Die Buchmacher und Kredithaie, die an jenem Abend im Winchester waren, behaupteten standhaft, Sally würde vom Bordell aus direkt in den Club fahren. Viele Gäste des Winchester standen bei Sally in der Kreide, und er wollte bestimmt einen Teil der Schulden eintreiben, damit er vor seiner Familie nicht mit den mickerigen 45 Dollar Busfahrgeld dastand, die jeder Haftentlassene von der Stadt bekam. Diejenigen Gäste, die alle selbst schon im Gefängnis gesessen hatten, waren Sal deutlich wohlwollender gesonnen. Amir, ein dreiundfünfzigjähriger Videothekenbesitzer, der seinen Lebenslauf mit zwei Aufenthalten im Rikers schmücken konnte, hatte ganz eigene Ansichten, was die Gestaltung von Sals Abend anging. Sally war gerade achtzehn Monate mit Jungs zusammen, die nichts Besseres zu tun haben, als Karten spielen. Glaubt ihr etwa, er hat Lust, sich gleich wieder an den Pokertisch zu setzen?

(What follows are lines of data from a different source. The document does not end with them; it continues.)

import Summits.Ventures.Crystal3D.Theorems.StickyWulffConstantTextureLiminfTexShadowVocabularyV5
import Summits.Ventures.Crystal3D.Theorems.StickyWulffConstantLiminfAssemblyOfV5
import HarnessLib

/-!
# Split v5 — MONOTONICITY IN THE LAW between the v4 items (law `(1, ½)`) and the v5 items (law `(13/25, ½)`)

Route `StickyWulffConstant` of the venture `Summits/Ventures/Crystal3D` (cell `crystal3d-full`); bookkeeping for the split-v5 items
`GenericWallFloorV5` (stmt-Ventures-23910), `PolycrystalWulffBoundV5` (stmt-Ventures-23911), `TextureLiminfV5` (stmt-Ventures-23912)
against their v4 parents (19480 / 19482 / 19483), which stay open as the strong forms (cf-p1 (lxxii)).  Pure bookkeeping, standard axioms;
no item is closed here; rung F-C1 not moved.

* G: `genericWallFloorV5_of_genericWallFloor : GenericWallFloor → GenericWallFloorV5` (charge `1 ≥ 13/25`: closing 19480 closes 23910);
* P: `polycrystalWulffBound_iff_tex`, `polycrystalWulffBoundV5_iff_tex` (`Iff.rfl`: the two route items in the texture vocabulary
  `IsTexture c₀ ½ / vol / energy` of `…TexShadowVocabulary`), `isTexture_anti` (a texture for a larger law is a texture for a smaller one),
  `polycrystalWulffBound_of_v5 : PolycrystalWulffBoundV5 → PolycrystalWulffBound` (the v5 bound quantifies over MORE textures: closing 23911
  closes 19482);
* T: no implication either way (`TextureLiminfV5` has the weaker hypothesis `GenericWallFloorV5` AND the weaker conclusion); the two are
  tied to `LiminfAssembly` separately (`textureLiminf_iff_liminfAssembly`, `textureLiminfV5_iff_liminfAssembly`).
WHAT THIS IS NOT: no proof of any item; F-C1 not moved.
-/

noncomputable section

namespace Summit.Ventures.Crystal3D.Cruxes.TextureLiminf.TexShadow

open MeasureTheory Set Filter
open scoped RealInnerProductSpace ENNReal Pointwise
open Summit.Ventures.Crystal3D Summit.Ventures.Crystal3D.Theorems

/-! ## G: the v4 wall floor gives the v5 one -/

/-- **`GenericWallFloor → GenericWallFloorV5`** (the deficiency-form cell with charge `1` implies it with charge `13/25`). -/
theorem genericWallFloorV5_of_genericWallFloor
    (h : Summit.Ventures.Crystal3D.Theses.StickyWulffConstant.GenericWallFloor) :
    Summit.Ventures.Crystal3D.Theses.StickyWulffConstant.GenericWallFloorV5 := by
  rw [genericWallFloorV5_iff_atCharge]
  intro A₁ t₁ A₂ t₂ hnc
  exact genericWallFloorAtCharge_mono (by norm_num) ((genericWallFloor_iff_at.1 h) A₁ t₁ A₂ t₂ hnc)

/-! ## P: the v5 polycrystal Wulff bound gives the v4 one -/

/-- The ROUTE item `PolycrystalWulffBound` (stmt-Ventures-19482, law `(1, ½)`) in the texture vocabulary (definitional). -/
theorem polycrystalWulffBound_iff_tex :
    Summit.Ventures.Crystal3D.Theses.StickyWulffConstant.PolycrystalWulffBound ↔
      ∀ (n : ℕ) (G : Fin n → Set E3) (A : Fin n → (E3 ≃ₗᵢ[ℝ] E3)) (c : Fin n → Fin n → ℝ) (m : Fin n → Fin n → E3),
        IsTexture 1 (1 / 2) n G A c m → 6 * (2 : ℝ) ^ ((1 : ℝ) / 3) * (Real.sqrt 2 * vol n G) ^ ((2 : ℝ) / 3) ≤ energy n G A c m :=
  Iff.rfl

/-- The ROUTE item `PolycrystalWulffBoundV5` (stmt-Ventures-23911, law `(13/25, ½)`) in the texture vocabulary (definitional). -/
theorem polycrystalWulffBoundV5_iff_tex :
    Summit.Ventures.Crystal3D.Theses.StickyWulffConstant.PolycrystalWulffBoundV5 ↔
      ∀ (n : ℕ) (G : Fin n → Set E3) (A : Fin n → (E3 ≃ₗᵢ[ℝ] E3)) (c : Fin n → Fin n → ℝ) (m : Fin n → Fin n → E3),
        IsTexture (13 / 25) (1 / 2) n G A c m →
          6 * (2 : ℝ) ^ ((1 : ℝ) / 3) * (Real.sqrt 2 * vol n G) ^ ((2 : ℝ) / 3) ≤ energy n G A c m :=
  Iff.rfl

/-- **A texture for a larger law is a texture for a smaller law** (`IsTexture` is antitone in `(c₀, c₁)`: the charge floors only drop). -/
theorem isTexture_anti {c₀ c₀' c₁ c₁' : ℝ} (h₀ : c₀' ≤ c₀) (h₁ : c₁' ≤ c₁) {n : ℕ} {G : Fin n → Set E3}
    {A : Fin n → (E3 ≃ₗᵢ[ℝ] E3)} {c : Fin n → Fin n → ℝ} {m : Fin n → Fin n → E3} (h : IsTexture c₀ c₁ n G A c m) :
    IsTexture c₀' c₁' n G A c m :=
  ⟨h.1, h.2.1, h.2.2.1, fun f g hfg hnc => ⟨(h.2.2.2.1 f g hfg hnc).1, h₀.trans (h.2.2.2.1 f g hfg hnc).2⟩,
    fun f g hfg hco hne => ⟨(h.2.2.2.2 f g hfg hco hne).1, h₁.trans (h.2.2.2.2 f g hfg hco hne).2⟩⟩

/-- **`PolycrystalWulffBoundV5 → PolycrystalWulffBound`**: the v5 bound quantifies over every `(13/25, ½)`-texture, and a
`(1, ½)`-texture is one (closing stmt-Ventures-23911 closes stmt-Ventures-19482). -/
theorem polycrystalWulffBound_of_v5
    (h : Summit.Ventures.Crystal3D.Theses.StickyWulffConstant.PolycrystalWulffBoundV5) :
    Summit.Ventures.Crystal3D.Theses.StickyWulffConstant.PolycrystalWulffBound := by
  rw [polycrystalWulffBound_iff_tex]
  intro n G A c m hT
  exact (polycrystalWulffBoundV5_iff_tex.1 h) n G A c m (isTexture_anti (by norm_num) le_rfl hT)

end Summit.Ventures.Crystal3D.Cruxes.TextureLiminf.TexShadow

end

Geh mir einer los. Eine Nutte, zwei Cannoli und ein paar Tätscheleinheiten für seine Kinder. Damit hat sich der Lack. Ich wette drei gegen eins, dass er um zehn mit seiner Frau in den Federn liegt. Die Wette nehme ich an, sagte ein Pokerspieler, der Amir gegenübersaß. Und dann geschah es. Jemand zeichnete eine Tabelle auf eine große Tafel.

In der Nähe des Speisesaals gab es eine ganze Wand mit Münztelefonen, von denen aus die Häftlinge zu festgelegten Zeiten ihren Anwalt oder Familienangehörige anrufen konnten, sofern ihnen dieses Privileg nicht entzogen worden war. Darüber hing ein riesiges, zirka drei mal einen halben Meter großes Schild, auf dem in fetten schwarzen Lettern stand:

ALLE EINGEHENDEN UND ABGEHENDEN TELEFONGESPRÄCHE WERDEN AUFGEZEICHNET
Als ich das Schild zum ersten Mal sah, sagte ich zu einem der Schließer, dass das Gefängnis wahrscheinlich mehr von seinen Lauschaktionen profitieren würde, wenn das Schild entfernt werde. Er war ganz meiner Meinung, betonte aber, dass das Gefängnis zu dieser Warnung gesetzlich verpflichtet sei. Es verstößt gegen das Gesetz, Ihre Gespräche heimlich aufzuzeichnen. Das Schild hängt über jedem öffentlichen Fernsprecher in Amerika. Als ich hörte, dass man Sal dabei erwischt hatte, wie er telefonisch Wetten abschloss, dachte ich über die Worte des Schließers nach. Ein Mann, der fast anderthalb Jahre gesessen hat, ist vor Freude, endlich aus dem Knast zu kommen und in sein normales Leben zurückzukehren, so aus dem Häuschen, dass er am Tag seiner Entlassung zum Telefon geht und eine Footballwette abgibt, obwohl über ihm ein Warnschild hängt, dass das Gespräch aufgezeichnet wird. Dieser Mann hatte ganz offensichtlich ein Problem.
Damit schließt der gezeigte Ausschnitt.